Due to the broad powers being granted to these few federal agencies, along with the rescinding of previous administrations’ programs designed to limit coal production and reliance nationally, we anticipate litigation from various energy and environmental groups challenging this order.

Regulatory Relief for Certain Stationary Sources to Promote American Energy

The fourth action, a Presidential proclamation, also addresses coal usage in the United States but specifically in the context of coal-fired electricity production.

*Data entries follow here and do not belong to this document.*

import Literature.LinearAlgebra.Matrix.AndoHiaiInequality
import Literature.LinearAlgebra.Matrix.GoldenThompsonLogMajorization
import HarnessLib

/-!
# The Ando–Hiai log-majorization `λ(Aʳ #_α Bʳ) ≺_(log) λ(A #_α B)ʳ` (`r ≥ 1`): the compound of a weighted geometric
# mean `C_k(A #_α B) = C_k(A) #_α C_k(B)`, `‖Aʳ #_α Bʳ‖ ≤ ‖A #_α B‖ʳ`, the prefix products
# `Π_{j<k} λ_j(Aʳ #_α Bʳ) ≤ Π_{j<k} λ_j(A #_α B)ʳ`, `|det(A #_α B)| = (det A)^{1−α}(det B)^α`, the monotone family
# `λ((Aᵖ #_α Bᵖ)^{1/p}) ≺_(log) λ((A^q #_α B^q)^{1/q})` (`0 < q ≤ p`) and unitarily invariant norms
# (Ando–Hiai 1994, Lemma 1.2 and Theorem 2.1)

Hodge foundations lane (`lit-hodgefound`, prover p24 gen 63; matrix-analysis series, sequel of `AndoHiaiInequality.lean`
(`A #_t B ≤ cI ⟹ Aʳ #_t Bʳ ≤ cʳI`), the compound-matrix files (`SylvesterFranke` / `CompoundMatrixRank` /
`EigenvalueSingularValueMajorization`: `compound_mul`, `compound_inv`, `posDef_compound`,
`singularValues_compound_zero`), `ArakiLiebThirringLogMajorization.lean` (`compound_rpow`, `singularValues_zero_eq_norm`)
and `GoldenThompsonLogMajorization.lean` (log-majorization ⟹ unitarily invariant norms)).  THEOREMS ONLY: no
definition, no named fact, net debt 0.  Complex matrices, `[LinearOrder n]` (the compound's index
`Set.powersetCard n k`), the spectral norm (`Matrix.Norms.L2Operator`).  As in the tree, `A #_t B` is SPELLED OUT as
`CFC.sqrt A * ((CFC.sqrt A)⁻¹ * B * (CFC.sqrt A)⁻¹) ^ t * CFC.sqrt A`; «`λ_j`» of the positive definite matrices
involved are Mathlib's singular values `(Matrix.toEuclideanLin X).singularValues j` (decreasing; `= λ_j(X)` for
`X ⪰ 0`, and `σ₀ = ‖·‖`).

## Source, VERBATIM — T. Ando, F. Hiai, *Log majorization and complementary Golden–Thompson type inequalities*,
Linear Algebra Appl. 197/198 (1994) 113–131 [AndoHiai1994] (held text `paper:doi-10-1016-0024-3795-94-90484-7`,
§§ 1–2 pp. 115–120)

«For `A, B ≥ 0` let us write `A ≺_(log) B` (log majorization) if `Π_{i=1}^k λ_i(A) ≤ Π_{i=1}^k λ_i(B)`, `k = 1, …, n−1`,
and `Π_{i=1}^n λ_i(A) = Π_{i=1}^n λ_i(B)`, i.e. `det A = det B` … `A ≺_(log) B` implies `A ≺_w B` [weak majorization],
so that `‖A‖ ≤ ‖B‖` for any unitarily invariant norm. **Lemma 1.2.** `C_k(A #_α B) = C_k(A) #_α C_k(B)`. **Lemma 1.3.**
`λ₁(C_k(A)) = Π_{i=1}^k λ_i(A)`. **Theorem 2.1.** For every `A, B ≥ 0` and `0 ≤ α ≤ 1`, `(Aʳ #_α Bʳ) ≺_(log) (A #_α B)ʳ`,
`r ≥ 1` (2.2), or equivalently `(Aᵖ #_α Bᵖ)^{1/p} ≺_(log) (A^q #_α B^q)^{1/q}`, `0 < q ≤ p` (2.3) … *Proof.* … It is
easy to see by Lemma 1.2 that for `k = 1, …, n`, `C_k(Aʳ #_α Bʳ) = C_k(A)ʳ #_α C_k(B)ʳ`, `C_k((A #_α B)ʳ) =
(C_k(A) #_α C_k(B))ʳ`. Also `det(Aʳ #_α Bʳ) = (det A)^{r(1−α)}(det B)^{rα} = det(A #_α B)ʳ`. Hence it suffices by
Lemma 1.3 to show that `λ₁(Aʳ #_α Bʳ) ≤ λ₁(A #_α B)ʳ` (2.5).»

## What is formalized (all PROVED; `A, B ≻ 0`, `t ∈ [0, 1]`, `r ≥ 1`)

* § 1 **Lemma 1.2** `C_k(A #_t B) = C_k(A) #_t C_k(B)` (`compound_wgm`, Binet–Cauchy `C_k(XY) = C_k(X)C_k(Y)`,
  `C_k(X⁻¹) = C_k(X)⁻¹`, `C_k(Xˢ) = C_k(X)ˢ`, `C_k(X^{1/2}) = C_k(X)^{1/2}` (`compound_sqrt`)), «`C_k(Aʳ #_α Bʳ) =
  C_k(A)ʳ #_α C_k(B)ʳ`» (`compound_wgm_rpow`) and the determinant clause in absolute value
  `|det(A #_t B)| = |det A|^{1−t}|det B|^t` (`norm_det_wgm`), `|det(Aʳ #_t Bʳ)| = |det(A #_t B)|ʳ` (`norm_det_wgm_rpow`).
* § 2 **(2.5) in norm form: `‖Aʳ #_t Bʳ‖ ≤ ‖A #_t B‖ʳ`** (`norm_wgm_rpow_le`, from the tree's `andoHiai_smul` with
  `c = ‖A #_t B‖`), i.e. `λ₁(Aʳ #_t Bʳ) ≤ λ₁(A #_t B)ʳ` (`singularValues_zero_wgm_rpow_le`).
* § 3 **Theorem 2.1 (2.2)**: `Π_{j<k} λ_j(Aʳ #_t Bʳ) ≤ Π_{j<k} λ_j(A #_t B)ʳ` for every `k`
  (`prod_singularValues_wgm_rpow_le`: Lemma 1.3 is the tree's `singularValues_compound_zero`, then § 1 and § 2 for the
  positive definite compounds), with equality of the full products (`k = n`, `prod_singularValues_wgm_rpow_eq`, from the
  determinants).
* § 4 **(2.3)**: `Π_{j<k} λ_j(Aᵖ #_t Bᵖ)^{1/p} ≤ Π_{j<k} λ_j(A^q #_t B^q)^{1/q}` for `0 < q ≤ p`
  (`prod_singularValues_wgm_rpow_mono`), and the consequences for unitarily invariant norms
  «`‖Aʳ #_α Bʳ‖ ≤ ‖(A #_α B)ʳ‖`» (`seminorm_wgm_rpow_le`) and `Σ_{j<k} λ_j(Aʳ #_t Bʳ)^ρ ≤ Σ_{j<k} λ_j(A #_t B)^{rρ}`
  (`sum_singularValues_wgm_rpow_le`).

NOT covered: the singular case `A, B ≥ 0` (continuity in `ε ↓ 0`), Theorems 3.x (complementary Golden–Thompson),
the exponential form `{e^{pH} #_α e^{pK}}^{1/p}`.
-/

open Matrix Finset
open scoped ComplexOrder MatrixOrder Matrix.Norms.L2Operator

Invoking the authority of Section 112(i)(4) of the Clean Air Act, which allows the President to exempt stationary sources from compliance with federal emissions standards, this proclamation exempts certain coal-fired power plants from compliance with the U.S. Environmental Protection Agency’s May 7, 2024, final rule amending the preexisting Mercury and Air Toxics Standards (“MATS”) Rule that was issued to make air emissions more stringent. Citing national security concerns pertaining to the shutdown of coal-fired power plants that would cause the elimination of jobs and place the United States’ electrical grid at risk, as well as the unavailability of necessary technology to implement the MATS Rule, this proclamation issues an exemption to certain stationary sources subject to the Rule. Therefore, the Rule, which is scheduled to go into effect on July 8, 2027, will allow the stationary sources to be further exempt from the Rule’s stricter emissions requirements until July 8, 2029. All stationary sources that are specifically subject to this exemption are identified in Annex I of the proclamation.

Because there are certain stationary sources that may be excluded from Annex I and, thus, this exemption, we anticipate litigation from various companies and industries challenging their lack of inclusion in this exemption. Furthermore, it is expected that various energy and environmental organizations will file challenges to this EO in court.

Conclusion

All of these new executive actions are likely to face legal challenges from different states and energy and environmental groups. Blank Rome will continue to monitor any developments and provide updates on the legal and policy implications of these EOs.